[What the task requires]:
Among the entries, find each line that includes the string "import" and list it.

━━━━━━━━━━━━━━━━━━━━━━━━━━━━━━

import Mathlib
import Literature.AlgebraicGeometry.Resolution.CobordantGame
import Literature.AlgebraicGeometry.Resolution.CobordantChartCoefficients
import Literature.AlgebraicGeometry.Resolution.CobordantTupleGame
import Literature.AlgebraicGeometry.Resolution.FormalCoordinateChange
import Summits.ResolutionOfSingularities.ResolutionOfSingularities.Theorems.WeightedInvariantLocalWeightedDropWildTerminalStep

/-!
# `WeightedInvariant.LocalWeightedDrop`, line `hasse-ridge-face-selection`: the MOVES of the purely inseparable sub-game on
# `y^q + A₀(x₁,x₂)` — point step, curve step, and coordinate changes of the plane `x'`

Crux item stmt-ResolutionOfSingularities-8899 `LocalWeightedDrop` (route `ResolutionOfSingularities/WeightedInvariant`),
serving the door `WeightedConstruction` stmt-ResolutionOfSingularities-0571.  [OURS · L1 W4.3, chain w43, stub worker 1
(gen 2): game-side API for the piece S3πM `stub_wildPurelyInseparableReductionWon` (Hauser–Perlega's reduction of
`z^{p^e} + F(x,y)` to the terminal cases uses only point blow-ups, cleanings `z ↦ z - g(x,y)` and changes of the parameters
`(x,y)`; PRIMS 60 (2024) §§2–6).  Not a statement of any manuscript; bookkeeping over the landed bricks.]

* `won_purePower_of_pointStep` (every `q ≥ 1`, every characteristic): `y^q + A₀` (`ord A₀ > q`) is won as soon as every
  SINGULAR point-blow-up successor `y^q + (s · B₀)|_{y_{i₀} = 0}` (exceptional point `c`, live slot `c_{i₀} ≠ 0`,
  `A₀ ∘ chart(c) = s^{q+1} B₀`) is won — `won_monic_of_pointBlowup` on the collapsed tuple `(A₀, 0, …, 0)`;
* `won_purePower_of_curveStep`: `y^q + x_i^q A₀''` (`A₀''(0) = 0`) is won as soon as every singular successor
  `y^q + c^q · (A₀'' ∘ chart_i(c))|` of the blow-up of `V(x_i, y)` is won — `won_monic_of_curveBlowup`;
* `won_purePower_substX_iff`: `Won (y^q + A₀ ∘ θ) ↔ Won (y^q + A₀)` for every coordinate change `θ` of the PLANE `k[[x₁,x₂]]`
  (zero constant terms, invertible linear part) — flags `y₁ = y + h(x)` of Hauser–Perlega Lemma 1, swapping `x ↔ y`, scalings;
  the change is extended by the identity on `y` (`WildPurePower.extendLast`, determinant `linMat_extendLast_det`).
Together with `WildPurePower.won_purePower_recentre_iff` / `exists_clean` (re-centring and cleaning) these are all the moves the
descent needs; what remains for S3πM is the measure (HP's `(d, n, s)`).
-/

set_option linter.dupNamespace false -- mandated namespace of this single-conjunct summit

namespace Summit.ResolutionOfSingularities.ResolutionOfSingularities.Theorems

open Literature.AlgebraicGeometry.Resolution
open Literature.AlgebraicGeometry.Resolution.CobordantGame

namespace WildPurePower

open MvPowerSeries WildTerminal

variable {k : Type} [Field k] {m : ℕ}

/-! ### Extending a coordinate change of the plane by the identity on `y` -/

/-- The extension of `θ : x' ↦ θ(x')` by `y ↦ y`. -/
theorem extendLast_apply_castSucc (θ : Fin m → MvPowerSeries (Fin m) k) (i : Fin m) :
    (fun l : Fin (m + 1) => Fin.lastCases (motive := fun _ => MvPowerSeries (Fin (m + 1)) k) (X (Fin.last m))
      (fun i => rename (Fin.succAboveEmb (Fin.last m)) (θ i)) l) (Fin.castSucc i) =
      rename (Fin.succAboveEmb (Fin.last m)) (θ i) := by
  simp only [Fin.lastCases_castSucc]

/-- The extension fixes `y`. -/
theorem extendLast_apply_last (θ : Fin m → MvPowerSeries (Fin m) k) :
    (fun l : Fin (m + 1) => Fin.lastCases (motive := fun _ => MvPowerSeries (Fin (m + 1)) k) (X (Fin.last m))
      (fun i => rename (Fin.succAboveEmb (Fin.last m)) (θ i)) l) (Fin.last m) = X (Fin.last m) := by
  simp only [Fin.lastCases_last]

/-- The extension has zero constant terms. -/
theorem constantCoeff_extendLast (θ : Fin m → MvPowerSeries (Fin m) k) (hθ : ∀ i, constantCoeff (θ i) = 0)
    (l : Fin (m + 1)) :
    constantCoeff ((fun l : Fin (m + 1) => Fin.lastCases (motive := fun _ => MvPowerSeries (Fin (m + 1)) k) (X (Fin.last m))
      (fun i => rename (Fin.succAboveEmb (Fin.last m)) (θ i)) l) l) = 0 := by
  refine Fin.lastCases ?_ (fun i => ?_) l
  · rw [extendLast_apply_last, constantCoeff_X]
  · rw [extendLast_apply_castSucc, constantCoeff_rename, hθ]

/-- The extension acts on series in `x'` as `θ` does. -/
theorem subst_extendLast_rename (θ : Fin m → MvPowerSeries (Fin m) k) (hθ : ∀ i, constantCoeff (θ i) = 0)
    (A : MvPowerSeries (Fin m) k) :
    subst (fun l : Fin (m + 1) => Fin.lastCases (motive := fun _ => MvPowerSeries (Fin (m + 1)) k) (X (Fin.last m))
        (fun i => rename (Fin.succAboveEmb (Fin.last m)) (θ i)) l) (rename (Fin.succAboveEmb (Fin.last m)) A) =
      rename (Fin.succAboveEmb (Fin.last m)) (subst θ A) := by
  rw [subst_rename_eq _ _ (constantCoeff_extendLast θ hθ) A, rename_subst_eq _ θ hθ A]
  congr 1
  funext i
  have hi : (Fin.succAboveEmb (Fin.last m)) i = Fin.castSucc i := by
    rw [Fin.coe_succAboveEmb, Fin.succAbove_last]
  rw [hi, Fin.lastCases_castSucc]

/-- THE EXTENDED CHANGE ON A PURE-POWER FORM: `(y^q + A₀) ∘ θ̃ = y^q + A₀ ∘ θ`. -/
theorem subst_extendLast_purePower (θ : Fin m → MvPowerSeries (Fin m) k) (hθ : ∀ i, constantCoeff (θ i) = 0) (q : ℕ)
    (A₀ : MvPowerSeries (Fin m) k) :
    subst (fun l : Fin (m + 1) => Fin.lastCases (motive := fun _ => MvPowerSeries (Fin (m + 1)) k) (X (Fin.last m))
        (fun i => rename (Fin.succAboveEmb (Fin.last m)) (θ i)) l)
        (X (Fin.last m) ^ q + rename (Fin.succAboveEmb (Fin.last m)) A₀) =
      X (Fin.last m) ^ q + rename (Fin.succAboveEmb (Fin.last m)) (subst θ A₀) := by
  have hs := hasSubst_of_constantCoeff_zero (constantCoeff_extendLast θ hθ)
  rw [← coe_substAlgHom hs, map_add, map_pow, coe_substAlgHom, subst_X hs, subst_extendLast_rename θ hθ]
  congr 2
  exact Fin.lastCases_last

/-- The linear part of the extension is `diag (linMat θ, 1)`: same determinant. -/
theorem linMat_extendLast_det (θ : Fin m → MvPowerSeries (Fin m) k) :
    (FormalCoordChange.linMat (fun l : Fin (m + 1) => Fin.lastCases (motive := fun _ => MvPowerSeries (Fin (m + 1)) k)
        (X (Fin.last m)) (fun i => rename (Fin.succAboveEmb (Fin.last m)) (θ i)) l)).det =
      (FormalCoordChange.linMat θ).det := by
  classical
  rw [Matrix.det_succ_row _ (Fin.last m), Finset.sum_eq_single (Fin.last m)]
  · have hlast : FormalCoordChange.linMat (fun l : Fin (m + 1) => Fin.lastCases (motive := fun _ => MvPowerSeries (Fin (m + 1)) k)
        (X (Fin.last m)) (fun i => rename (Fin.succAboveEmb (Fin.last m)) (θ i)) l) (Fin.last m) (Fin.last m) = 1 := by
      rw [FormalCoordChange.linMat, Matrix.of_apply, Fin.lastCases_last, coeff_index_single_self_X]
    have hsub : (FormalCoordChange.linMat (fun l : Fin (m + 1) => Fin.lastCases (motive := fun _ => MvPowerSeries (Fin (m + 1)) k)
        (X (Fin.last m)) (fun i => rename (Fin.succAboveEmb (Fin.last m)) (θ i)) l)).submatrix
        (Fin.last m).succAbove (Fin.last m).succAbove = FormalCoordChange.linMat θ := by
      ext i j
      have hsingle : (Finsupp.single (Fin.castSucc j) 1 : Fin (m + 1) →₀ ℕ) =
          Finsupp.embDomain (Fin.succAboveEmb (Fin.last m)) (Finsupp.single j 1) := by
        rw [Finsupp.embDomain_single, Fin.coe_succAboveEmb, Fin.succAbove_last]
      rw [Matrix.submatrix_apply, FormalCoordChange.linMat, FormalCoordChange.linMat, Matrix.of_apply, Matrix.of_apply,
        Fin.succAbove_last, Fin.lastCases_castSucc, hsingle, coeff_embDomain_rename]
    rw [hlast, mul_one, hsub, Even.neg_one_pow ⟨(Fin.last m : ℕ), rfl⟩, one_mul]
  · intro j _ hj
    rw [FormalCoordChange.linMat, Matrix.of_apply, Fin.lastCases_last, coeff_index_single_X, if_neg hj, mul_zero, zero_mul]
  · intro h
    exact absurd (Finset.mem_univ _) h

/-- COORDINATE CHANGES OF THE PLANE ARE FREE: for `θ` a coordinate change of `k[[x']]` (zero constant terms, invertible
linear part), `y^q + A₀ ∘ θ` is won iff `y^q + A₀` is (flags `y₁ = y + h(x)`, swapping, scaling of Hauser–Perlega). -/
theorem won_purePower_substX_iff (θ : Fin m → MvPowerSeries (Fin m) k) (hθ : ∀ i, constantCoeff (θ i) = 0)
    (hθdet : IsUnit (FormalCoordChange.linMat θ).det) (q : ℕ) (A₀ : MvPowerSeries (Fin m) k) :
    CobordantGame.Won k (m + 1) (X (Fin.last m) ^ q + rename (Fin.succAboveEmb (Fin.last m)) (subst θ A₀)) ↔
      CobordantGame.Won k (m + 1) (X (Fin.last m) ^ q + rename (Fin.succAboveEmb (Fin.last m)) A₀) := by
  rw [← subst_extendLast_purePower θ hθ q A₀]
  exact won_subst_iff (constantCoeff_extendLast θ hθ) (by rw [linMat_extendLast_det]; exact hθdet) _

/-! ### The two blow-up moves on `y^q + A₀(x₁, x₂)` -/

/-- THE POINT STEP for `y^q + A₀(x₁,x₂)` (`ord A₀ > q ≥ 1`, every characteristic): if every SINGULAR successor
`y^q + (s · B₀)|_{y_{i₀} = 0}` of the point blow-up (exceptional point `c` with live slot `c_{i₀} ≠ 0`,
`A₀ ∘ chart(c) = s^{q+1} B₀`) is won, then `y^q + A₀` is won. -/
theorem won_purePower_of_pointStep (p : ℕ) (hp : p.Prime) (k : Type) [Field k] [CharP k p] {q : ℕ} (hq : 0 < q)
    (A₀ : MvPowerSeries (Fin 2) k) (hA₀ : (q : ℕ∞) < A₀.order)
    (hsucc : ∀ (c : Fin 2 → k) (i₀ : Fin 2), c i₀ ≠ 0 → ∀ B₀ : MvPowerSeries (Fin (2 + 1)) k,
      MvPowerSeries.subst (CobordantChart.chart (fun _ : Fin 2 => 1) c) A₀ = MvPowerSeries.X 0 ^ (q + 1) * B₀ →
      CobordantGame.IsSingular k (MvPowerSeries.X (Fin.last 2) ^ q +
        MvPowerSeries.rename (Fin.succAboveEmb (Fin.last 2)) (TupleGame.slice i₀ (MvPowerSeries.X 0 * B₀))) →
      CobordantGame.Won k (2 + 1) (MvPowerSeries.X (Fin.last 2) ^ q +
        MvPowerSeries.rename (Fin.succAboveEmb (Fin.last 2)) (TupleGame.slice i₀ (MvPowerSeries.X 0 * B₀)))) :
    CobordantGame.Won k (2 + 1) (MvPowerSeries.X (Fin.last 2) ^ q +
      MvPowerSeries.rename (Fin.succAboveEmb (Fin.last 2)) A₀) := by
  classical
  set T : Fin q → MvPowerSeries (Fin 2) k := fun j => if (j : ℕ) = 0 then A₀ else 0 with hT
  have hT0 : T ⟨0, hq⟩ = A₀ := if_pos rfl
  have hTne : ∀ j : Fin q, (j : ℕ) ≠ 0 → T j = 0 := fun j hj => if_neg hj
  have h := won_monic_of_pointBlowup p hp k 2 q hq T (polyhedron_of_vanish hq T hTne (by rw [hT0]; exact hA₀)) ?_
  · rw [monicForm_eq_of_vanish hq T hTne, hT0] at h
    exact h
  · intro c i₀ hci₀ Bv hBv hS
    rw [monicForm_eq_of_vanish hq _ (fun j hj => pointCoeff_vanish c i₀ T hTne Bv hBv j hj)] at hS ⊢
    have hB0 := hBv ⟨0, hq⟩
    rw [hT0, show q - ((⟨0, hq⟩ : Fin q) : ℕ) + 1 = q + 1 by simp] at hB0
    exact hsucc c i₀ hci₀ (Bv ⟨0, hq⟩) hB0 hS

/-- THE CURVE STEP for `y^q + x_i^q · A₀''(x₁,x₂)` (`A₀''(0) = 0`, every characteristic): if every SINGULAR successor
`y^q + c^q · (A₀'' ∘ chart_i(c))|` of the blow-up of `V(x_i, y)` (`c ≠ 0`) is won, then `y^q + x_i^q A₀''` is won. -/
theorem won_purePower_of_curveStep (p : ℕ) (hp : p.Prime) (k : Type) [Field k] [CharP k p] {q : ℕ} (hq : 0 < q)
    (i : Fin 2) (A₀'' : MvPowerSeries (Fin 2) k) (hA : MvPowerSeries.constantCoeff A₀'' = 0)
    (hsucc : ∀ ci : k, ci ≠ 0 →
      CobordantGame.IsSingular k (MvPowerSeries.X (Fin.last 2) ^ q +
        MvPowerSeries.rename (Fin.succAboveEmb (Fin.last 2)) (MvPowerSeries.C (ci ^ q) * TupleGame.slice i
          (MvPowerSeries.subst (CobordantChart.chart (fun l : Fin 2 => if l = i then 1 else 0)
            (fun l : Fin 2 => if l = i then ci else 0)) A₀''))) →
      CobordantGame.Won k (2 + 1) (MvPowerSeries.X (Fin.last 2) ^ q +
        MvPowerSeries.rename (Fin.succAboveEmb (Fin.last 2)) (MvPowerSeries.C (ci ^ q) * TupleGame.slice i
          (MvPowerSeries.subst (CobordantChart.chart (fun l : Fin 2 => if l = i then 1 else 0)
            (fun l : Fin 2 => if l = i then ci else 0)) A₀'')))) :
    CobordantGame.Won k (2 + 1) (MvPowerSeries.X (Fin.last 2) ^ q +
      MvPowerSeries.rename (Fin.succAboveEmb (Fin.last 2)) (MvPowerSeries.X i ^ q * A₀'')) := by
  classical
  set T : Fin q → MvPowerSeries (Fin 2) k := fun j => if (j : ℕ) = 0 then X i ^ q * A₀'' else 0 with hT
  set T'' : Fin q → MvPowerSeries (Fin 2) k := fun j => if (j : ℕ) = 0 then A₀'' else 0 with hT''
  have hT0 : T ⟨0, hq⟩ = X i ^ q * A₀'' := if_pos rfl
  have hTne : ∀ j : Fin q, (j : ℕ) ≠ 0 → T j = 0 := fun j hj => if_neg hj
  have hT''0 : T'' ⟨0, hq⟩ = A₀'' := if_pos rfl
  have hT''ne : ∀ j : Fin q, (j : ℕ) ≠ 0 → T'' j = 0 := fun j hj => if_neg hj
  have hpoly : ∀ j : Fin q, ((q - (j : ℕ) : ℕ) : ℕ∞) < (T j).order := by
    refine polyhedron_of_vanish hq T hTne ?_
    rw [hT0, order_X_pow_mul]
    have h1 : (1 : ℕ∞) ≤ A₀''.order := one_le_order_iff_constCoeff_eq_zero.mpr hA
    calc ((q : ℕ) : ℕ∞) < (q : ℕ∞) + 1 := by exact_mod_cast Nat.lt_succ_self q
      _ ≤ (q : ℕ∞) + A₀''.order := add_le_add le_rfl h1
  have h := won_monic_of_curveBlowup p hp k 2 q hq i T T'' ?_ ?_ ?_
  · rw [monicForm_eq_of_vanish hq T hTne, hT0] at h
    exact h
  · intro j
    by_cases hj : (j : ℕ) = 0
    · have hj' : j = ⟨0, hq⟩ := Fin.ext hj
      subst hj'
      rw [hT0, hT''0, show q - ((⟨0, hq⟩ : Fin q) : ℕ) = q by simp]
    · rw [hTne j hj, hT''ne j hj, mul_zero]
  · intro j
    by_cases hj : (j : ℕ) = 0
    · have hj' : j = ⟨0, hq⟩ := Fin.ext hj
      subst hj'
      rw [hT''0]; exact hA
    · rw [hT''ne j hj, map_zero]
  · intro ci hci hS
    have hvan : ∀ j : Fin q, (j : ℕ) ≠ 0 → C (ci ^ (q - (j : ℕ))) * TupleGame.slice i (subst (CobordantChart.chart
        (fun l : Fin 2 => if l = i then 1 else 0) (fun l : Fin 2 => if l = i then ci else 0)) (T'' j)) = 0 := by
      intro j hj
      rw [hT''ne j hj, subst_axisChart_zero, slice_zero, mul_zero]
    rw [monicForm_eq_of_vanish hq _ hvan, hT''0, show q - ((⟨0, hq⟩ : Fin q) : ℕ) = q by simp] at hS ⊢
    exact hsucc ci hci hS

end WildPurePower

end Summit.ResolutionOfSingularities.ResolutionOfSingularities.Theorems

━━━━━━━━━━━━━━━━━━━━━━━━━━━━━━

[Answer section]:
import Mathlib
import Literature.AlgebraicGeometry.Resolution.CobordantGame
import Literature.AlgebraicGeometry.Resolution.CobordantChartCoefficients
import Literature.AlgebraicGeometry.Resolution.CobordantTupleGame
import Literature.AlgebraicGeometry.Resolution.FormalCoordinateChange
import Summits.ResolutionOfSingularities.ResolutionOfSingularities.Theorems.WeightedInvariantLocalWeightedDropWildTerminalStep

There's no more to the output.